# Board cut strength



## bandman (Apr 10, 2013)

I am inexperienced. I made a ss from 3/4 inch oak board, but I fear one of the forks can crack and split off from the force of the pull on the bands which are attached ott. Is my fear real? Do I have to laminate to shore up the strength? Thanks for any help.


----------



## ash (Apr 23, 2013)

It's unlikely to pull off under band load unless already cracked. Oak is pretty strong. If you hit the forks with a shot, take care to thoroughly inspect the forks for damage and particularly cracks before using it again.


----------



## Imperial (Feb 9, 2011)

some things to look for, grain runs vertical on slingshot from fork tips to the bottom of handle. are your bands too strong for your slingshot ? you can always pin the forks with a rod of brass or steel, or like ive done before- a nail . i believe TEX SHOOTER has a video somewhere about the grain direction, i just couldnt find it. the other thing you can do is lay the tips over the edge of a table and hang weights off the tips, i think 40 pounds is the accepted passing test, since most slingshot pull is around 20(?) . or put it in a vise and try to break the tips by pushing and pulling on them with your greenish hulk strength.


----------



## bullseyeben! (Apr 24, 2011)

I normaly go for 20 to 25mm board thicknes for a little piece of mind.. wood can be hard but can also be brittle.. the apart from the janka hardness rating, the timbers rupture strength ect should be considered.. this link may help..

http://www.wood-database.com/


----------



## ruthiexxxx (Sep 15, 2012)

Inch thick seasoned English oak. One fork hit !!


----------



## Rayshot (Feb 1, 2010)

I have had a blood from the face draining experience. Thankfully the blood drained not from a wound but from a scare.

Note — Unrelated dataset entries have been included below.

import Mathlib
import Summits.NavierStokesRegularity.FluidComputer.WobblingBeltramiHost
import HarnessLib

/-!
# Inherited rigid translates: the Beltrami pattern drifting through a uniformly rotating fluid
# (closure of the (G)-caveat of the X1″ memo; refuter K-CHECK 2026-08-25 12:08Z (3))

HONEST FRAMING (cell `ns-blowup`, seat `ns-blowup-instab`, human ruling D-0035): nothing here is a
claim about Navier–Stokes blow-up. WHAT THIS IS NOT: not a statement about the marginal tower N1*;
it is the kernel form of the refuter's closure of the one caveat left open in
`instab/X1pp-SKENE-TOBIAS.md` §4: the only UNFORCED («inherited») way for a Beltrami pattern to
slip rigidly through the fluid is a uniform background rotation `Ω_b` (the leading effect of level
`k−1`'s vorticity on level `k`), and that slip opens no DC channel.

* §1 (`fderiv_apply_const_eq_cross_add_gradient`): for a Beltrami field `b` with constant
  coefficient `λ̄` and a constant vector `c`, `Db(x)[c] = λ̄ · b(x) × c + ∇⟪c, b⟫(x)` — the polarised
  Lamb identity (`BeltramiHostLinearisation.convect_add_convect_eq_cross_add_gradient`) with one
  constant factor.
* §2 **Drifting Beltrami pattern** (`isClassicalNSSolutionOn_beltramiDrift`): for `b` smooth,
  divergence free, strong Beltrami-`λ̄`, and ANY constant drift velocity `c`, the rigid translate
  `u(t, x) = b(x + t c)` with pressure `p = −½|u|² − ⟪c, u⟫` solves the Navier–Stokes system with force
  `f = νλ̄²u + λ̄ · u × c`. For `c = (2/λ̄)Ω_b` the second term is `2 u × Ω_b = −2Ω_b × u`, the CORIOLIS
  force of a frame rotating at `Ω_b`: the pattern drifting at `(2/λ̄)Ω_b` is an exact solution of the
  rotating (viscously maintained) system — the refuter's «b(x + (2/λ)Ω_b t) is an exact rotating-Euler
  solution» (`isClassicalNSSolutionOn_beltramiDrift_coriolis`).
* §3 **No DC channel** (`absoluteVorticity_comoving_beltrami`): in the frame co-moving with the drift
  the velocity is `V′ = b + (2/λ̄)Ω_b` (LEMMA W2 / galileanBoost) and the ABSOLUTE vorticity is
  `curl V′ + 2Ω_b = λ̄ V′` exactly — the co-moving flow is Beltrami with respect to absolute vorticity,
  so absolute vortex lines are streamlines of `V′` and the steady tangency lemma (R12′ S3 /
  `StagnationPointIdentities`, refuter K21) applies verbatim: the adapted host term vanishes at every
  inherited level. Together with `WobblingBeltramiHost` (forced AC slip = base level only) this closes
  host class (II) of the memo at all levels.

All statements are pointwise identities over the tree's `curl`, `cross`, `convect`, `gradient`,
`IsBeltrami`, `IsClassicalNSSolutionOn`. References: Majda–Bertozzi 2002 §1.1 (Lamb form), §2.3.2;
cell files `KILLSHEET.md` §XIX, `instab/X1pp-SKENE-TOBIAS.md` §4, `instab/CLAIMS-A10-A13.md` A13(c).
-/

noncomputable section

open Set Real InnerProductSpace
open scoped RealInnerProductSpace ContDiff Laplacian Topology

namespace Summit.NavierStokesRegularity.FluidComputer.RotatingBeltramiDrift

open Literature.Analysis.FluidPDE Literature.Analysis.FluidPDE.ABC BeltramiHostLinearisation
  BeltramiSextuplet WobblingBeltramiHost

/-! ### §0 Component identities for the tree's `cross` -/

/-- `0 × a = 0`. -/
theorem cross_zero_left (a : EuclideanSpace ℝ (Fin 3)) : cross 0 a = 0 := by
  ext i
  fin_cases i <;> simp [cross]

/-- `(c a) × b = c (a × b)`. -/
theorem cross_smul_left (c : ℝ) (a b : EuclideanSpace ℝ (Fin 3)) :
    cross (c • a) b = c • cross a b := by
  ext i
  fin_cases i <;> simp [cross, cross_apply]

/-- `a × (c b) = c (a × b)`. -/
theorem cross_smul_right (c : ℝ) (a b : EuclideanSpace ℝ (Fin 3)) :
    cross a (c • b) = c • cross a b := by
  ext i
  fin_cases i <;> simp [cross, cross_apply]

/-! ### §1 The directional derivative of a Beltrami field along a constant vector -/

/-- For a Beltrami field with constant coefficient `λ̄` and a constant vector `c`:
`Db(x)[c] = λ̄ · b(x) × c + ∇⟪c, b⟫(x)` (polarised Lamb identity with `v ≡ c`). -/
theorem fderiv_apply_const_eq_cross_add_gradient
    {b : EuclideanSpace ℝ (Fin 3) → EuclideanSpace ℝ (Fin 3)} {lam0 : ℝ}
    (hb : IsBeltrami b fun _ => lam0) {x : EuclideanSpace ℝ (Fin 3)} (hbx : DifferentiableAt ℝ b x)
    (c : EuclideanSpace ℝ (Fin 3)) :
    fderiv ℝ b x c = lam0 • cross (b x) c + gradient (fun y => ⟪c, b y⟫) x := by
  have h := convect_add_convect_eq_cross_add_gradient (v := fun _ => c) (w := b)
    (differentiableAt_const c) hbx
  have h1 : convect (fun _ : EuclideanSpace ℝ (Fin 3) => c) b x = fderiv ℝ b x c := by
    rw [convect_apply]
  have h2 : convect b (fun _ : EuclideanSpace ℝ (Fin 3) => c) x = 0 := by
    rw [convect_apply, fderiv_fun_const, Pi.zero_apply, zero_apply]
  have h3 : curl (fun _ : EuclideanSpace ℝ (Fin 3) => c) x = 0 :=
    curl_eq_zero_of_fderiv_eq_zero (by simp)
  rw [h1, h2, add_zero, h3, hb x, cross_zero_left, zero_add, cross_smul_left] at h
  exact h

/-! ### §2 The drifting pattern is an exact solution (Coriolis form) -/

/-- **Drifting Beltrami pattern.** For `b` smooth, divergence free, strong Beltrami-`λ̄`, and a
constant drift velocity `c`: `u(t, x) = b(x + t c)`, `p = −½|u|² − ⟪c, u⟫` solve the Navier–Stokes
system on `ℝ³ × ℝ` with force `νλ̄²u + λ̄ · u × c` (viscous maintenance + a Coriolis-type force). -/
theorem isClassicalNSSolutionOn_beltramiDrift
    {b : EuclideanSpace ℝ (Fin 3) → EuclideanSpace ℝ (Fin 3)} {lam0 : ℝ} (ν : ℝ)
    (c : EuclideanSpace ℝ (Fin 3)) (hb : IsBeltrami b fun _ => lam0) (hbs : ContDiff ℝ ∞ b)
    (hbdiv : VectorCalculus.IsDivFree b) :
    IsClassicalNSSolutionOn univ ν
      (fun t x => (ν * lam0 ^ 2) • b (x + t • c) + lam0 • cross (b (x + t • c)) c)
      (fun t x => b (x + t • c))
      (fun t x => -(‖b (x + t • c)‖ ^ 2 / 2) - ⟪c, b (x + t • c)⟫) := by
  have hbd : Differentiable ℝ b := hbs.differentiable (by simp)
  -- joint smoothness
  have hsu : ContDiff ℝ ∞ (fun q : ℝ × EuclideanSpace ℝ (Fin 3) => b (q.2 + q.1 • c)) :=
    hbs.comp (contDiff_snd.add (contDiff_fst.smul contDiff_const))
  have hsp : ContDiff ℝ ∞ (fun q : ℝ × EuclideanSpace ℝ (Fin 3) =>
      -(‖b (q.2 + q.1 • c)‖ ^ 2 / 2) - ⟪c, b (q.2 + q.1 • c)⟫) :=
    ((hsu.norm_sq ℝ).div_const 2).neg.sub (contDiff_const.inner ℝ hsu)
  refine ⟨hsu.contDiffOn, hsp.contDiffOn, ?_, ?_⟩
  · intro t _ x
    set s : EuclideanSpace ℝ (Fin 3) := t • c with hs
    have hbt : IsBeltrami (fun y => b (y + s)) fun _ => lam0 := hb.translate s
    have hbts : ContDiff ℝ ∞ (fun y => b (y + s)) := contDiff_translate hbs s
    have hbt2 : ContDiff ℝ 2 (fun y => b (y + s)) := contDiff_infty.1 hbts 2
    have hbtd : Differentiable ℝ (fun y => b (y + s)) := hbts.differentiable (by simp)
    have hbtdiv : VectorCalculus.IsDivFree (fun y => b (y + s)) := isDivFree_translate hbdiv s
    -- time derivative: d/dt b(x + t c) = Db(x + t c)[c]
    have h1 : timeDerivWithin univ (fun r y => b (y + r • c)) t x = fderiv ℝ b (x + s) c := by
      rw [timeDerivWithin_apply, derivWithin_univ]
      have h := hasDerivAt_comp_translate hbd differentiable_id c x t
      simp only [id_eq, deriv_id, one_smul] at h
      exact h.deriv
    -- Db[c] along the translate, via §1 applied to the translated field
    have h1' : fderiv ℝ b (x + s) c =
        lam0 • cross (b (x + s)) c + gradient (fun y => ⟪c, b (y + s)⟫) x := by
      have := fderiv_apply_const_eq_cross_add_gradient hbt (hbtd x) c
      rw [fderiv_comp_add_right] at this
      exact this
    -- convective term
    have h2 : convect (fun y => b (y + s)) (fun y => b (y + s)) x =
        gradient (fun y => ‖b (y + s)‖ ^ 2 / 2) x := hbt.convect_eq_gradient (hbtd x)
    -- viscous term
    have h3 : Δ (fun y => b (y + s)) x = -(lam0 ^ 2) • b (x + s) :=
      laplacian_eq_of_strongBeltrami hbt hbt2 hbtdiv x
    -- pressure gradient
    have hd1 : DifferentiableAt ℝ (fun y => -(‖b (y + s)‖ ^ 2 / 2)) x :=
      ((((hbts.norm_sq ℝ).div_const 2).neg).differentiable (by simp)) x
    have hd2 : DifferentiableAt ℝ (fun y => ⟪c, b (y + s)⟫) x :=
      (differentiableAt_const c).inner ℝ (hbtd x)
    have h4 : gradient (fun y => -(‖b (y + s)‖ ^ 2 / 2) - ⟪c, b (y + s)⟫) x =
        -gradient (fun y => ‖b (y + s)‖ ^ 2 / 2) x - gradient (fun y => ⟪c, b (y + s)⟫) x := by
      have e1 : gradient (fun y => -(‖b (y + s)‖ ^ 2 / 2) - ⟪c, b (y + s)⟫) x =
          gradient (fun y => -(‖b (y + s)‖ ^ 2 / 2)) x - gradient (fun y => ⟪c, b (y + s)⟫) x := by
        simp only [gradient]
        rw [fderiv_fun_sub hd1 hd2, map_sub]
      rw [e1, gradient_fun_neg' _ x]
    show timeDerivWithin univ (fun r y => b (y + r • c)) t x +
        convect (fun y => b (y + s)) (fun y => b (y + s)) x =
      ν • Δ (fun y => b (y + s)) x - gradient (fun y => -(‖b (y + s)‖ ^ 2 / 2) - ⟪c, b (y + s)⟫) x +
        ((ν * lam0 ^ 2) • b (x + s) + lam0 • cross (b (x + s)) c)
    rw [h1, h1', h2, h3, h4]
    simp only [smul_smul]
    ext i
    simp only [PiLp.add_apply, PiLp.sub_apply, PiLp.smul_apply, PiLp.neg_apply, smul_eq_mul]
    ring
  · intro t _ y
    exact isDivFree_translate hbdiv (t • c) y

/-- **Coriolis form.** With `c = (2/λ̄)Ω_b` (`λ̄ ≠ 0`) the force of
`isClassicalNSSolutionOn_beltramiDrift` is `νλ̄²u + 2 u × Ω_b = νλ̄²u − 2 Ω_b × u`: viscous
maintenance plus exactly the CORIOLIS force of a frame rotating at `Ω_b`. So a Beltrami-`λ̄`
pattern embedded in a uniform background rotation `Ω_b` (inherited from the coarser tower level)
DRIFTS rigidly at `(2/λ̄)Ω_b` — the one unforced realisation of host class (II). -/
theorem isClassicalNSSolutionOn_beltramiDrift_coriolis
    {b : EuclideanSpace ℝ (Fin 3) → EuclideanSpace ℝ (Fin 3)} {lam0 : ℝ} (hlam : lam0 ≠ 0) (ν : ℝ)
    (Ω : EuclideanSpace ℝ (Fin 3)) (hb : IsBeltrami b fun _ => lam0) (hbs : ContDiff ℝ ∞ b)
    (hbdiv : VectorCalculus.IsDivFree b) :
    IsClassicalNSSolutionOn univ ν
      (fun t x => (ν * lam0 ^ 2) • b (x + t • ((2 / lam0) • Ω)) +
        (2 : ℝ) • cross (b (x + t • ((2 / lam0) • Ω))) Ω)
      (fun t x => b (x + t • ((2 / lam0) • Ω)))
      (fun t x => -(‖b (x + t • ((2 / lam0) • Ω))‖ ^ 2 / 2) - ⟪(2 / lam0) • Ω, b (x + t • ((2 / lam0) • Ω))⟫) := by
  have h := isClassicalNSSolutionOn_beltramiDrift ν ((2 / lam0) • Ω) hb hbs hbdiv
  have hf : (fun (t : ℝ) (x : EuclideanSpace ℝ (Fin 3)) => (ν * lam0 ^ 2) • b (x + t • ((2 / lam0) • Ω)) +
      lam0 • cross (b (x + t • ((2 / lam0) • Ω))) ((2 / lam0) • Ω)) =
      (fun (t : ℝ) (x : EuclideanSpace ℝ (Fin 3)) => (ν * lam0 ^ 2) • b (x + t • ((2 / lam0) • Ω)) +
        (2 : ℝ) • cross (b (x + t • ((2 / lam0) • Ω))) Ω) := by
    funext t x
    have h2 : lam0 * (2 / lam0) = 2 := by field_simp
    simp only [cross_smul_right, smul_smul, h2]
  rw [hf] at h
  exact h

/-! ### §3 Absolute vorticity in the co-moving frame: Beltrami, hence no DC channel -/

/-- **Absolute vorticity of the co-moving flow is Beltrami.** For a strong Beltrami-`λ̄` field `b`
(`λ̄ ≠ 0`) and a background rotation `Ω_b`, the co-moving velocity `V′ = b + (2/λ̄)Ω_b` satisfies
`curl V′ + 2Ω_b = λ̄ V′` pointwise: absolute vortex lines are streamlines of `V′`, so they vanish
at and are tangent to the invariant manifolds of the (drift-displaced) hyperbolic points — the
steady tangency lemma R12′/K21 applies and the inherited drift opens no DC channel. -/
theorem absoluteVorticity_comoving_beltrami
    {b : EuclideanSpace ℝ (Fin 3) → EuclideanSpace ℝ (Fin 3)} {lam0 : ℝ} (hlam : lam0 ≠ 0)
    (hb : IsBeltrami b fun _ => lam0) (Ω x : EuclideanSpace ℝ (Fin 3)) :
    curl (fun y => b y + (2 / lam0) • Ω) x + (2 : ℝ) • Ω = lam0 • (b x + (2 / lam0) • Ω) := by
  have hc : curl (fun y => b y + (2 / lam0) • Ω) x = curl b x := by
    rw [curl_eq_curlCLM, curl_eq_curlCLM, fderiv_add_const]
  rw [hc, hb x, smul_add, smul_smul, mul_div_cancel₀ _ hlam]

/-- The same with the rotation written as half the background vorticity, `Ω_b = ½ω_b`:
`curl(b + ω_b/λ̄) + ω_b = λ̄ (b + ω_b/λ̄)`. -/
theorem absoluteVorticity_comoving_beltrami'
    {b : EuclideanSpace ℝ (Fin 3) → EuclideanSpace ℝ (Fin 3)} {lam0 : ℝ} (hlam : lam0 ≠ 0)
    (hb : IsBeltrami b fun _ => lam0) (w x : EuclideanSpace ℝ (Fin 3)) :
    curl (fun y => b y + (1 / lam0) • w) x + w = lam0 • (b x + (1 / lam0) • w) := by
  have hc : curl (fun y => b y + (1 / lam0) • w) x = curl b x := by
    rw [curl_eq_curlCLM, curl_eq_curlCLM, fderiv_add_const]
  rw [hc, hb x, smul_add, smul_smul, mul_one_div_cancel hlam, one_smul]

end Summit.NavierStokesRegularity.FluidComputer.RotatingBeltramiDrift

One instance was after a fork hit. I took some more shots with it, and next thing you know I have a slingshot sitting in my hand not in one piece *but two*. I was ready for the next shot. I have no idea how it let go in my hand and not at full draw.

Also I have had a catty fracture from dropping it on the floor. Prior to that it felt solid as a rock. Board cut cattys can develop fractures. Too you can put a rod of some sort down through the fork that extends into the handle.

I know some woods are better for board cuts. And the shape can make a difference.

I like to make cattys that look like board cuts but are from naturals that have been reduced to a board thickness.


----------



## bandman (Apr 10, 2013)

Thanks a lot for all the help and suggestions from everyone. I will be beefing up the ss. Seems better, no matter the inconvenience, to be safe than sorry.


----------